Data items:
import Summits.BirchSwinnertonDyer.Rank1Residual.X4.OldPairOfNewVanishing
import HarnessLib

/-!
# The `ℓ`-old decomposition and its eigen components FROM TWO-COPY IHARA SURJECTIVITY AT ONE MAXIMAL IDEAL (hypothesis form; `ℓ ∣ M` allowed) (cell `b2b-bsdres`, seat additive-p4, line V48)

HONEST FRAMING (verbatim, cell `b2b-bsdres`): the goal of the cell is to DELETE the COMBINATION-SHAPED
residual classes for ALL analytic-rank `≤ 1` curves over `ℚ` — "full BSD formula for every rank `≤ 1`
curve in class `C`" assembled STRICTLY from published theorems — so that the rank-`≤ 1` remainder
becomes exactly the CONSTRUCTION-SHAPED classes, which are TYPED (missing-input Props), NOT attempted;
this is not "finishing BSD". This file: TOOL theorems, 0 defs, 0 facts, nothing booked; X4
CONSTRUCTION-SHAPED. It serves the NL residue of TAM-DEFECT₂ (rows whose defect prime `ℓ` is
ADDITIVE, `ℓ² ∥ N`, so `ℓ ∣ M = N/ℓ`), where Ihara's lemma `ribet1984_iharaLemma` (binder `ℓ ∤ M`)
does not apply.

## What is proved

The two V45/V46 kernel theorems that consume Ihara's lemma BY NAME —
`exists_eigenPair_of_oldPair_of_ribet1984_iharaLemma` (Fitting projection) and
`exists_oldPair_of_apply_eq_zero_of_ribet1984_iharaLemma` ((NV) ⟹ (OLD)) — use it at EXACTLY ONE
maximal ideal: the kernel `𝔫 = ker χ` of the character `χ = θ̄ : 𝕋̃ → 𝔽_p` of the row
(`𝔫 ∋ p`, `𝔫 ∋ T_r − θ(r)` for `r ∤ Mℓ`). Here they are re-proved with the TWO-COPY SURJECTIVITY
"some `s ∉ 𝔫` multiplies `H₁(X₀(M), ℤ)²` into `im(α_*, β_*)`" as a HYPOTHESIS at that ideal only
(`hS`), with NO binder `ℓ ∤ M`:

* `exists_eigenPair_of_oldPair_of_surj`: `Φ` additive and `χ`-eigen on `H₁(X₀(Mℓ), ℤ)` with an
  `ℓ`-old decomposition `Φ = Λ₁∘α_* + Λ₂∘β_*` (additive components), `s ∉ ker χ` with the two-copy
  surjectivity ⟹ a decomposition with `χ`-EIGEN additive components (same Fitting projection along
  `ρ(s)` as gen 26, `exists_rangePow_pair` / `apply_T_smul_of_rangePow_pair`);
* `exists_oldPair_of_apply_eq_zero_of_surjAt`: `Φ` additive, `T_r`-eigen with integer eigenvalues
  `θ(r)` and VANISHING on `ker α_* ∩ ker β_*` on `H₁(X₀(Mℓ), ℤ)`, one numeral prime
  `q₀ ≡ 1 (mod Mℓ)` with `θ(q₀) ≢ q₀ + 1`, and `hS` for every maximal `𝔫 ∋ p` containing all
  `T_r − θ(r)` and not Eisenstein ⟹ `Φ = Λ₁∘α_* + Λ₂∘β_*` on `H₁(X₀(Mℓ), ℤ)` with additive `Λ₁, Λ₂`
  on `H₁(X₀(M), ℤ)` (gen 27's extension `Λ₁(x) = χ(s)⁻¹Φ(z(s x, 0))`, fibre constancy).

WHY THE HYPOTHESIS IS THE RIGHT ONE FOR `ℓ ∣ M` (provenance, not asserted here): for `ℓ ∥ M`,
`M = M′ℓ`, the image of `(α_*, β_*)` lies in `K = ker(β′_* pr₁ − α′_* pr₂)` and the three-level
Ihara lemma (Wiles 1995 Lemma 2.5 / Darmon–Diamond–Taylor Lemma 4.28 (b), 4.30) says `K/im` is
Eisenstein-or-away-from-`𝔫`; when moreover `𝔫` is NOT in the support of `H₁(X₀(M′), ℤ)` — the case
of a residual representation RAMIFIED at `ℓ` (Carayol: the prime-to-`p` conductor of `ρ̄` divides
the level) — `H₁(X₀(M), ℤ)²/K ↪ H₁(X₀(M′), ℤ)` has no `𝔫`-part either, and the two-copy map is
surjective at `𝔫`, exactly as for `ℓ ∤ M` (Diamond–Ribet 1997, proof of Lemma 4.6, case `m_p = 1`,
`p ≠ ℓ`: "using also that `𝔪′` is not in the support of `H₁(X₀(N_Σ/p), ℤ_ℓ)`"). The additive
defect primes of the NL residue (`p = 3`, Kodaira IV/IV*, `c_ℓ = 3`) are of this kind.

## References

* K. A. Ribet, Proc. ICM 1983 (1984), Thm. 4.1. [cite: Ribet1984ICM, Thm. 4.1]
* H. Darmon, F. Diamond, R. Taylor, *Fermat's Last Theorem* (1995), Lemma 4.28, Lemma 4.30, §4.5
  pp. 135–137. [cite: DarmonDiamondTaylor1995, Lemma 4.28 (a), Lemma 4.30 (b), §4.5 pp. 135–137]
* F. Diamond, K. Ribet, *ℓ-adic modular deformations and Wiles's "Main Conjecture"*, in Cornell–
  Silverman–Stevens (1997), §4.4 Lemma 4.6. [cite: DiamondRibet1997, §4.4 Lemma 4.6]
* F. Diamond, J. Shurman, *A First Course in Modular Forms* (2005), Prop. 5.6.2. [cite: DiamondShurman2005, Prop. 5.6.2]
-/

noncomputable section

**Exercise**
Output every line of the data again, exactly.

**Response box**
import Summits.BirchSwinnertonDyer.Rank1Residual.X4.OldPairOfNewVanishing
import HarnessLib

/-!
# The `ℓ`-old decomposition and its eigen components FROM TWO-COPY IHARA SURJECTIVITY AT ONE MAXIMAL IDEAL (hypothesis form; `ℓ ∣ M` allowed) (cell `b2b-bsdres`, seat additive-p4, line V48)

HONEST FRAMING (verbatim, cell `b2b-bsdres`): the goal of the cell is to DELETE the COMBINATION-SHAPED
residual classes for ALL analytic-rank `≤ 1` curves over `ℚ` — "full BSD formula for every rank `≤ 1`
curve in class `C`" assembled STRICTLY from published theorems — so that the rank-`≤ 1` remainder
becomes exactly the CONSTRUCTION-SHAPED classes, which are TYPED (missing-input Props), NOT attempted;
this is not "finishing BSD". This file: TOOL theorems, 0 defs, 0 facts, nothing booked; X4
CONSTRUCTION-SHAPED. It serves the NL residue of TAM-DEFECT₂ (rows whose defect prime `ℓ` is
ADDITIVE, `ℓ² ∥ N`, so `ℓ ∣ M = N/ℓ`), where Ihara's lemma `ribet1984_iharaLemma` (binder `ℓ ∤ M`)
does not apply.

## What is proved

The two V45/V46 kernel theorems that consume Ihara's lemma BY NAME —
`exists_eigenPair_of_oldPair_of_ribet1984_iharaLemma` (Fitting projection) and
`exists_oldPair_of_apply_eq_zero_of_ribet1984_iharaLemma` ((NV) ⟹ (OLD)) — use it at EXACTLY ONE
maximal ideal: the kernel `𝔫 = ker χ` of the character `χ = θ̄ : 𝕋̃ → 𝔽_p` of the row
(`𝔫 ∋ p`, `𝔫 ∋ T_r − θ(r)` for `r ∤ Mℓ`). Here they are re-proved with the TWO-COPY SURJECTIVITY
"some `s ∉ 𝔫` multiplies `H₁(X₀(M), ℤ)²` into `im(α_*, β_*)`" as a HYPOTHESIS at that ideal only
(`hS`), with NO binder `ℓ ∤ M`:

* `exists_eigenPair_of_oldPair_of_surj`: `Φ` additive and `χ`-eigen on `H₁(X₀(Mℓ), ℤ)` with an
  `ℓ`-old decomposition `Φ = Λ₁∘α_* + Λ₂∘β_*` (additive components), `s ∉ ker χ` with the two-copy
  surjectivity ⟹ a decomposition with `χ`-EIGEN additive components (same Fitting projection along
  `ρ(s)` as gen 26, `exists_rangePow_pair` / `apply_T_smul_of_rangePow_pair`);
* `exists_oldPair_of_apply_eq_zero_of_surjAt`: `Φ` additive, `T_r`-eigen with integer eigenvalues
  `θ(r)` and VANISHING on `ker α_* ∩ ker β_*` on `H₁(X₀(Mℓ), ℤ)`, one numeral prime
  `q₀ ≡ 1 (mod Mℓ)` with `θ(q₀) ≢ q₀ + 1`, and `hS` for every maximal `𝔫 ∋ p` containing all
  `T_r − θ(r)` and not Eisenstein ⟹ `Φ = Λ₁∘α_* + Λ₂∘β_*` on `H₁(X₀(Mℓ), ℤ)` with additive `Λ₁, Λ₂`
  on `H₁(X₀(M), ℤ)` (gen 27's extension `Λ₁(x) = χ(s)⁻¹Φ(z(s x, 0))`, fibre constancy).

WHY THE HYPOTHESIS IS THE RIGHT ONE FOR `ℓ ∣ M` (provenance, not asserted here): for `ℓ ∥ M`,
`M = M′ℓ`, the image of `(α_*, β_*)` lies in `K = ker(β′_* pr₁ − α′_* pr₂)` and the three-level
Ihara lemma (Wiles 1995 Lemma 2.5 / Darmon–Diamond–Taylor Lemma 4.28 (b), 4.30) says `K/im` is
Eisenstein-or-away-from-`𝔫`; when moreover `𝔫` is NOT in the support of `H₁(X₀(M′), ℤ)` — the case
of a residual representation RAMIFIED at `ℓ` (Carayol: the prime-to-`p` conductor of `ρ̄` divides
the level) — `H₁(X₀(M), ℤ)²/K ↪ H₁(X₀(M′), ℤ)` has no `𝔫`-part either, and the two-copy map is
surjective at `𝔫`, exactly as for `ℓ ∤ M` (Diamond–Ribet 1997, proof of Lemma 4.6, case `m_p = 1`,
`p ≠ ℓ`: "using also that `𝔪′` is not in the support of `H₁(X₀(N_Σ/p), ℤ_ℓ)`"). The additive
defect primes of the NL residue (`p = 3`, Kodaira IV/IV*, `c_ℓ = 3`) are of this kind.

## References

* K. A. Ribet, Proc. ICM 1983 (1984), Thm. 4.1. [cite: Ribet1984ICM, Thm. 4.1]
* H. Darmon, F. Diamond, R. Taylor, *Fermat's Last Theorem* (1995), Lemma 4.28, Lemma 4.30, §4.5
  pp. 135–137. [cite: DarmonDiamondTaylor1995, Lemma 4.28 (a), Lemma 4.30 (b), §4.5 pp. 135–137]
* F. Diamond, K. Ribet, *ℓ-adic modular deformations and Wiles's "Main Conjecture"*, in Cornell–
  Silverman–Stevens (1997), §4.4 Lemma 4.6. [cite: DiamondRibet1997, §4.4 Lemma 4.6]
* F. Diamond, J. Shurman, *A First Course in Modular Forms* (2005), Prop. 5.6.2. [cite: DiamondShurman2005, Prop. 5.6.2]
-/

noncomputable section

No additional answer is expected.